Although the flame speed should converge more closely beteween the different compilers/versions due to the finer mesh, results differ by up to 0.001 %, much more than in the previous case. Again, icpc18.0.5 produces different results compared with all other Intel compilers at default optimization settings.

Table 14. Relative accuracy for solving a (fine) 1D flame (|result(g++11 noOpt)-result)/result(g++11 noOpt)|.

compiler noOpt O2 strict default fastmathsafe fastmath full fullsafe
g++8.5.0 0 0 n.a. 0 3.24e-05 3.24e-05 4.43e-06 4.43e-06
g++9.4.0 0 0 n.a. 0 3.24e-05 3.24e-05 2.66e-05 2.66e-05
g++10.3.0 0 0 n.a. 0 3.24e-05 3.24e-05 5.79e-06 5.79e-06
g++11.1.0 0 0 n.a. 0 2.04e-05 2.04e-05 6.47e-06 6.47e-06
clang++12.0.0 0 0 n.a. 0 3.82e-06 2.78e-05 2.57e-04 1.02e-04
icpx2021.1 2.07e-05 2.07e-05 2.07e-05 2.07e-05 4.20e-06 1.77e-05 3.17e-06 1.15e-05
icpx2021.2.0 2.07e-05 2.07e-05 2.07e-05 2.07e-05 ?? 3.89e-05 3.17e-05 2.53e-05
icpx2021.3.0 2.07e-05 2.07e-05 2.07e-05 2.07e-05 ?? 3.89e-05 3.17e-05 2.53e-05
icpx2021.4.0 2.07e-05 2.07e-05 2.07e-05 2.07e-05 2.57e-05 1.09e-05 3.61e-05 3.71e-05
icpc18.0.5 2.07e-05 6.34e-06 6.55e-05 6.34e-06 8.32e-05 8.32e-05 2.82e-05 2.82e-05
icpc19.0.5 2.07e-05 2.07e-05 2.07e-05 2.07e-05 3.29e-05 3.29e-05 1.49e-05 1.49e-05
icpc19.1.3 2.07e-05 2.07e-05 2.07e-05 2.07e-05 3.29e-05 3.29e-05 1.49e-05 1.49e-05
icpc2021.1 2.07e-05 2.07e-05 2.07e-05 2.07e-05 3.29e-05 3.29e-05 1.49e-05 1.49e-05
icpc2021.2.0 2.07e-05 2.07e-05 2.07e-05 2.07e-05 3.29e-05 3.29e-05 1.49e-05 1.49e-05
icpc2021.3.0 2.07e-05 2.07e-05 2.07e-05 2.07e-05 3.29e-05 3.29e-05 1.49e-05 1.49e-05
icpc2021.4.0 2.07e-05 2.07e-05 2.07e-05 2.07e-05 3.29e-05 3.29e-05 1.49e-05 1.49e-05

Conclusions

I ran different sample programs (evaluation of reaction rates, 0D reactor and 1D flame) with 16 different compilers/versions and 8 different optimization settings. The findings are summarized as follows:

  • Even at the strictest settings, Intel compilers and g++/clang++ do not yield the same results (bitwise) in general.
  • For simpler cases, differences in results are within O(10^-7 %).
  • For g++, O2 generates slightly slower code compared to O3 but without affecting the results.
  • In many cases, using fastmath increases performance by 10 % to 15 % for g++. Using fastmath together with no-finite-math-only increases performance by only 5 %. However, both options can drastically deteriorate convergence behavior.
  • For the Intel compiler, fp-model strict is slighly slower than fp-model precise but the accuracy was the same in all test cases. fastmath together with no-finite-math-only produces slighly faster code and can be used together with Cantera, however, convergence might deteriorate drastically.

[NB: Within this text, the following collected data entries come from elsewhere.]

import Mathlib.RepresentationTheory.Basic
import Mathlib.LinearAlgebra.Quotient.Basic
import Mathlib.LinearAlgebra.Prod
import Mathlib.Algebra.Module.Projective
import Literature.RepresentationTheory.OneCocycleExtension
import Literature.RepresentationTheory.FirstOrderDeformationInvariantSubspace
import Literature.RepresentationTheory.CocycleExtensionTransversal
import HarnessLib

/-!
# Transfer of an equivariant map into the jet module to the window model («WINDOW TRANSFER»)

Generic representation theory over a commutative ring `k` (any monoid `G`), Mathlib-only, THEOREMS ONLY (no `def`, no instance, no named
fact); letters of the tree's `FirstOrderJetIntertwiner` (the JET MODULE `ρ` of a first-order deformation pair `(π₀, π₁)` on `V × V`,
`ρ g (v₀, v₁) = (π₀ g v₀, π₁ g v₀ + π₀ g v₁)`), `FirstOrderDeformationInvariantSubspace` (a `π₀`-invariant `A ≤ V`, the block cocycle
`c̄ g = mkQ_A ∘ π₁ g ∘ ι_A` and the WINDOW MODEL `E` on `(V ⧸ A) × A`, `E g (u, a) = (π̄₀ g u + c̄ g a, π₀|_A g a)`) and
`CocycleExtensionTransversal` (transversals of `E`).

THE SITUATION.  A representation `τ` on `X` and a `k`-linear `φ : X → V × V` equivariant into the jet module (`φ (τ g x) = ρ g (φ x)`)
whose first components lie in `A` (`∀ x, (φ x).1 ∈ A` — «`φ` lands in the window `A × V`»).  The TRANSFERRED MAP is
`ψ x := (mkQ_A (φ x).2, (φ x).1) : X → (V ⧸ A) × A` (the window map `(a, v) ↦ (mkQ v, a)` after `φ`); it is handled hypothesis-style
(`hψ₁ : ∀ x, (ψ x).1 = mkQ (φ x).2`, `hψ₂ : ∀ x, ((ψ x).2 : V) = (φ x).1`) and supplied by `exists_windowTransfer`.

* §1 `exists_windowTransfer` (the map exists), **`windowTransfer_equivariant`** (`ψ (τ g x) = E g (ψ x)`).
* §2 The two transversality conditions of `CocycleExtensionTransversal` §3 read on `φ`:
  `disjoint_range_windowTransfer_iff` («`Disjoint (range ψ) (ker snd)` ⟺ `φ(X) ∩ (0 × V) ⊆ 0 × A`», i.e.
  `∀ x, (φ x).1 = 0 → (φ x).2 ∈ A`) and `surjective_snd_windowTransfer_iff` («`snd ∘ ψ` onto ⟺ the first components of `φ` fill `A`»).
* §3 CONSEQUENCES: `coboundary_of_equivariant_map_jet` — such a `φ` with both conditions makes the block cocycle a coboundary, hence
  (`deforms_of_equivariant_map_jet`, `A` projective) `A` deforms to first order; contrapositively **`not_fills_of_not_deforms`**: if `A` does
  NOT deform to first order then no equivariant `φ : X → jet` with `φ(X) ∩ (0 × V) ⊆ 0 × A` has first components filling `A`.

SOURCES (what is formalised, read at our letters).  This is bookkeeping on top of [HuybrechtsLehn1997, App. 2.A.7 (Flags of subsheaves)]
(first-order deformations of a sub-object along a deformation of the ambient object are governed by the off-diagonal block, a 1-cocycle,
and exist iff it is a coboundary) and [Brown1982, Ch. IV §2 Prop. 2.1 p. 87, Prop. 2.3 p. 89] (complements ∕ splittings of an extension ↔
principal derivations): a module mapping equivariantly into the first-order thickening with image inside the window projects to the
sub-quotient `window ∕ (0 × A) = E_{c̄}`, and the image is a complement there exactly under the two conditions of §2.  Deliberately NOT
here: anything specific to induced representations or to the groups where this is applied (the consumer supplies `τ`, `φ`).
-/

set_option autoImplicit false

namespace Literature.RepresentationTheory

variable {k : Type*} [CommRing k] {G : Type*} [Monoid G] {V : Type*} [AddCommGroup V] [Module k V]
variable {X : Type*} [AddCommGroup X] [Module k X]

/-! ## §1 The transferred map and its equivariance -/

omit [Monoid G] in
/-- **THE TRANSFERRED MAP EXISTS.**  For `φ : X →ₗ V × V` with first components in `A` there is a `k`-linear `ψ : X →ₗ (V ⧸ A) × A` with
`(ψ x).1 = mkQ (φ x).2` and `((ψ x).2 : V) = (φ x).1`. [cite: HuybrechtsLehn1997, App. 2.A.7 (Flags of subsheaves)] -/
theorem exists_windowTransfer (A : Submodule k V) (φ : X →ₗ[k] V × V) (hA : ∀ x, (φ x).1 ∈ A) :
    ∃ ψ : X →ₗ[k] (V ⧸ A) × A, ∀ x, (ψ x).1 = Submodule.Quotient.mk (φ x).2 ∧ ((ψ x).2 : V) = (φ x).1 := by
  refine ⟨LinearMap.prod (A.mkQ ∘ₗ LinearMap.snd k V V ∘ₗ φ)
      (LinearMap.codRestrict A (LinearMap.fst k V V ∘ₗ φ) fun x => hA x), fun x => ⟨rfl, rfl⟩⟩

/-- **THE TRANSFERRED MAP IS EQUIVARIANT INTO THE WINDOW MODEL.**  If `φ` intertwines `τ` with the jet representation `ρ` of `(π₀, π₁)` and
lands in the window over the `π₀`-invariant `A`, then `ψ (τ g x) = E g (ψ x)` for the window model `E` of the block cocycle.
[cite: HuybrechtsLehn1997, App. 2.A.7 (Flags of subsheaves)] -/
theorem windowTransfer_equivariant (π₀ : Representation k G V) (π₁ : G → Module.End k V) (ρ : Representation k G (V × V))
    (hρ : ∀ g v₀ v₁, ρ g (v₀, v₁) = (π₀ g v₀, π₁ g v₀ + π₀ g v₁)) (A : Submodule k V) (hAinv : ∀ g, A ≤ A.comap (π₀ g))
    (c : G → A →ₗ[k] V ⧸ A) (hc : ∀ g, c g = A.mkQ ∘ₗ π₁ g ∘ₗ A.subtype) (E : Representation k G ((V ⧸ A) × A))
    (hE : ∀ g u a, E g (u, a) = (π₀.quotient A hAinv g u + c g a, π₀.subrepresentation A hAinv g a))
    (τ : Representation k G X) (φ : X →ₗ[k] V × V) (hφ : ∀ g x, φ (τ g x) = ρ g (φ x))
    (ψ : X →ₗ[k] (V ⧸ A) × A) (hψ : ∀ x, (ψ x).1 = Submodule.Quotient.mk (φ x).2 ∧ ((ψ x).2 : V) = (φ x).1) (g : G) (x : X) :
    ψ (τ g x) = E g (ψ x) := by
  have hφx : φ x = (((ψ x).2 : V), (φ x).2) := Prod.ext (hψ x).2.symm rfl
  have h1 := fst_cocycleRep_mk_eq π₀ π₁ ρ hρ A hAinv c hc E hE g (ψ x).2 (φ x).2
  have h2 := snd_cocycleRep_mk_eq π₀ π₁ ρ hρ A hAinv c E hE g (ψ x).2 (φ x).2
  rw [← hφx, ← hφ] at h1 h2
  have hEx : E g (ψ x) = E g (Submodule.Quotient.mk (φ x).2, (ψ x).2) := by
    rw [← (hψ x).1]
  rw [hEx]
  refine Prod.ext ?_ (Subtype.ext ?_)
  · rw [(hψ (τ g x)).1, h1]
  · rw [(hψ (τ g x)).2, h2]

/-! ## §2 The two transversality conditions read on `φ` -/

omit [Monoid G] in
/-- **DISJOINTNESS FROM THE SUB ⟺ `φ(X) ∩ (0 × V) ⊆ 0 × A`**: `Disjoint (range ψ) (ker snd) ↔ ∀ x, (φ x).1 = 0 → (φ x).2 ∈ A`.
[cite: Brown1982, Ch. IV §2 Prop. 2.1 p. 87] -/
theorem disjoint_range_windowTransfer_iff (A : Submodule k V) (φ : X →ₗ[k] V × V)
    (ψ : X →ₗ[k] (V ⧸ A) × A) (hψ : ∀ x, (ψ x).1 = Submodule.Quotient.mk (φ x).2 ∧ ((ψ x).2 : V) = (φ x).1) :
    Disjoint (LinearMap.range ψ) (LinearMap.ker (LinearMap.snd k (V ⧸ A) A)) ↔ ∀ x, (φ x).1 = 0 → (φ x).2 ∈ A := by
  rw [Submodule.disjoint_def]
  constructor
  · intro H x hx
    have hmem : ψ x ∈ LinearMap.ker (LinearMap.snd k (V ⧸ A) A) := by
      rw [LinearMap.mem_ker, LinearMap.snd_apply]
      exact Subtype.ext (by rw [(hψ x).2, hx, Submodule.coe_zero])
    have h0 := H (ψ x) (LinearMap.mem_range_self ψ x) hmem
    have h1 : (ψ x).1 = 0 := by rw [h0, Prod.fst_zero]
    rw [(hψ x).1] at h1
    exact (Submodule.Quotient.mk_eq_zero A).mp h1
  · rintro H y ⟨x, rfl⟩ hker
    rw [LinearMap.mem_ker, LinearMap.snd_apply] at hker
    have hx : (φ x).1 = 0 := by rw [← (hψ x).2, hker, Submodule.coe_zero]
    refine Prod.ext ?_ hker
    rw [(hψ x).1, Prod.fst_zero]
    exact (Submodule.Quotient.mk_eq_zero A).mpr (H x hx)

omit [Monoid G] in
/-- **ONTO THE QUOTIENT ⟺ THE FIRST COMPONENTS OF `φ` FILL `A`**: `Surjective (snd ∘ ψ) ↔ ∀ a ∈ A, ∃ x, (φ x).1 = a`.
[cite: Brown1982, Ch. IV §2 Prop. 2.1 p. 87] -/
theorem surjective_snd_windowTransfer_iff (A : Submodule k V) (φ : X →ₗ[k] V × V)
    (ψ : X →ₗ[k] (V ⧸ A) × A) (hψ : ∀ x, (ψ x).1 = Submodule.Quotient.mk (φ x).2 ∧ ((ψ x).2 : V) = (φ x).1) :
    Function.Surjective (LinearMap.snd k (V ⧸ A) A ∘ₗ ψ) ↔ ∀ a ∈ A, ∃ x, (φ x).1 = a := by
  constructor
  · intro H a ha
    obtain ⟨x, hx⟩ := H ⟨a, ha⟩
    refine ⟨x, ?_⟩
    rw [← (hψ x).2]
    exact congrArg Subtype.val hx
  · rintro H ⟨a, ha⟩
    obtain ⟨x, hx⟩ := H a ha
    exact ⟨x, Subtype.ext (by rw [LinearMap.comp_apply, LinearMap.snd_apply, (hψ x).2, hx])⟩

/-! ## §3 Consequences: coboundary, deformation, non-degeneracy -/

/-- **AN EQUIVARIANT MAP INTO THE JET MODULE WITH TRANSVERSAL WINDOW IMAGE MAKES THE BLOCK COCYCLE A COBOUNDARY.**  If `φ : X → V × V`
intertwines `τ` with the jet representation, lands in the window over `A`, meets `0 × V` only inside `0 × A`, and its first components fill
`A`, then `c̄ g = t ∘ π₀|_A g - π̄₀ g ∘ t` for some `t`.  Any commutative ring `k`.
[cite: HuybrechtsLehn1997, App. 2.A.7 (Flags of subsheaves)] [cite: Brown1982, Ch. IV §2 Prop. 2.3 p. 89] -/
theorem coboundary_of_equivariant_map_jet (π₀ : Representation k G V) (π₁ : G → Module.End k V) (h1 : π₁ 1 = 0)
    (hL : ∀ g h, π₁ (g * h) = π₁ g * π₀ h + π₀ g * π₁ h) (ρ : Representation k G (V × V))
    (hρ : ∀ g v₀ v₁, ρ g (v₀, v₁) = (π₀ g v₀, π₁ g v₀ + π₀ g v₁)) (A : Submodule k V) (hAinv : ∀ g, A ≤ A.comap (π₀ g))
    (c : G → A →ₗ[k] V ⧸ A) (hc : ∀ g, c g = A.mkQ ∘ₗ π₁ g ∘ₗ A.subtype)
    (τ : Representation k G X) (φ : X →ₗ[k] V × V) (hφ : ∀ g x, φ (τ g x) = ρ g (φ x)) (hA : ∀ x, (φ x).1 ∈ A)
    (hmeet : ∀ x, (φ x).1 = 0 → (φ x).2 ∈ A) (hfill : ∀ a ∈ A, ∃ x, (φ x).1 = a) :
    ∃ t : A →ₗ[k] V ⧸ A, ∀ g, c g = t ∘ₗ π₀.subrepresentation A hAinv g - π₀.quotient A hAinv g ∘ₗ t := by
  obtain ⟨E, hE⟩ := exists_representation_jetBlock π₀ π₁ h1 hL A hAinv c hc
  obtain ⟨ψ, hψ⟩ := exists_windowTransfer A φ hA
  exact coboundary_of_equivariant_map_transversal (π₀.quotient A hAinv) (π₀.subrepresentation A hAinv) c E hE τ ψ
    (windowTransfer_equivariant π₀ π₁ ρ hρ A hAinv c hc E hE τ φ hφ ψ hψ)
    ((disjoint_range_windowTransfer_iff A φ ψ hψ).mpr hmeet) ((surjective_snd_windowTransfer_iff A φ ψ hψ).mpr hfill)

/-- **… HENCE `A` DEFORMS TO FIRST ORDER** (for `A` projective over `k`, e.g. `k` a field): under the hypotheses of
`coboundary_of_equivariant_map_jet`, `∃ L : A →ₗ V, ∀ g a, π₁ g a + π₀ g (L a) - L (π₀ g a) ∈ A`.
[cite: HuybrechtsLehn1997, App. 2.A.7 (Flags of subsheaves)] -/
theorem deforms_of_equivariant_map_jet (π₀ : Representation k G V) (π₁ : G → Module.End k V) (h1 : π₁ 1 = 0)
    (hL : ∀ g h, π₁ (g * h) = π₁ g * π₀ h + π₀ g * π₁ h) (ρ : Representation k G (V × V))
    (hρ : ∀ g v₀ v₁, ρ g (v₀, v₁) = (π₀ g v₀, π₁ g v₀ + π₀ g v₁)) (A : Submodule k V) [Module.Projective k A]
    (hAinv : ∀ g, A ≤ A.comap (π₀ g)) (τ : Representation k G X) (φ : X →ₗ[k] V × V)
    (hφ : ∀ g x, φ (τ g x) = ρ g (φ x)) (hA : ∀ x, (φ x).1 ∈ A) (hmeet : ∀ x, (φ x).1 = 0 → (φ x).2 ∈ A)
    (hfill : ∀ a ∈ A, ∃ x, (φ x).1 = a) :
    ∃ L : A →ₗ[k] V, ∀ g (a : A), π₁ g (a : V) + π₀ g (L a) - L (π₀.subrepresentation A hAinv g a) ∈ A :=
  (deforms_iff_jetBlock_coboundary π₀ π₁ A hAinv (fun g => A.mkQ ∘ₗ π₁ g ∘ₗ A.subtype) fun _ => rfl).mpr
    (coboundary_of_equivariant_map_jet π₀ π₁ h1 hL ρ hρ A hAinv (fun g => A.mkQ ∘ₗ π₁ g ∘ₗ A.subtype) (fun _ => rfl)
      τ φ hφ hA hmeet hfill)

/-- **NON-DEGENERACY FORM.**  If `A` does NOT deform to first order along `(π₀, π₁)` (`A` projective over `k`), then an equivariant
`φ : X → V × V` into the jet module which lands in the window over `A` and meets `0 × V` only inside `0 × A` cannot have first components
filling `A`: some `a ∈ A` is not of the form `(φ x).1`. [cite: HuybrechtsLehn1997, App. 2.A.7 (Flags of subsheaves)] -/
theorem not_fills_of_not_deforms (π₀ : Representation k G V) (π₁ : G → Module.End k V) (h1 : π₁ 1 = 0)
    (hL : ∀ g h, π₁ (g * h) = π₁ g * π₀ h + π₀ g * π₁ h) (ρ : Representation k G (V × V))
    (hρ : ∀ g v₀ v₁, ρ g (v₀, v₁) = (π₀ g v₀, π₁ g v₀ + π₀ g v₁)) (A : Submodule k V) [Module.Projective k A]
    (hAinv : ∀ g, A ≤ A.comap (π₀ g))
    (hnd : ¬ ∃ L : A →ₗ[k] V, ∀ g (a : A), π₁ g (a : V) + π₀ g (L a) - L (π₀.subrepresentation A hAinv g a) ∈ A)
    (τ : Representation k G X) (φ : X →ₗ[k] V × V) (hφ : ∀ g x, φ (τ g x) = ρ g (φ x)) (hA : ∀ x, (φ x).1 ∈ A)
    (hmeet : ∀ x, (φ x).1 = 0 → (φ x).2 ∈ A) :
    ∃ a ∈ A, ∀ x, (φ x).1 ≠ a := by
  by_contra hcon
  push Not at hcon
  exact hnd (deforms_of_equivariant_map_jet π₀ π₁ h1 hL ρ hρ A hAinv τ φ hφ hA hmeet hcon)

end Literature.RepresentationTheory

In general, the difference between compiler settings have much less effect for the Intel compilers than for g++/clang++.

From my tests above, the current defaults of Cantera seem to be the optimal compromise between performance and safety:

  • O3 for g++/clang++
  • O3 -fp-model precise for the Intel compilers

Since fastmath without no-finite-math-only can significantly improve the performance of g++ for simple cases like the evaluation of reaction rates, it would be nice for Cantera to be compatible with this option, e.g. for users coupling Cantera to other CFD codes, which means the internal use of NaNs and Infs would have to be removed.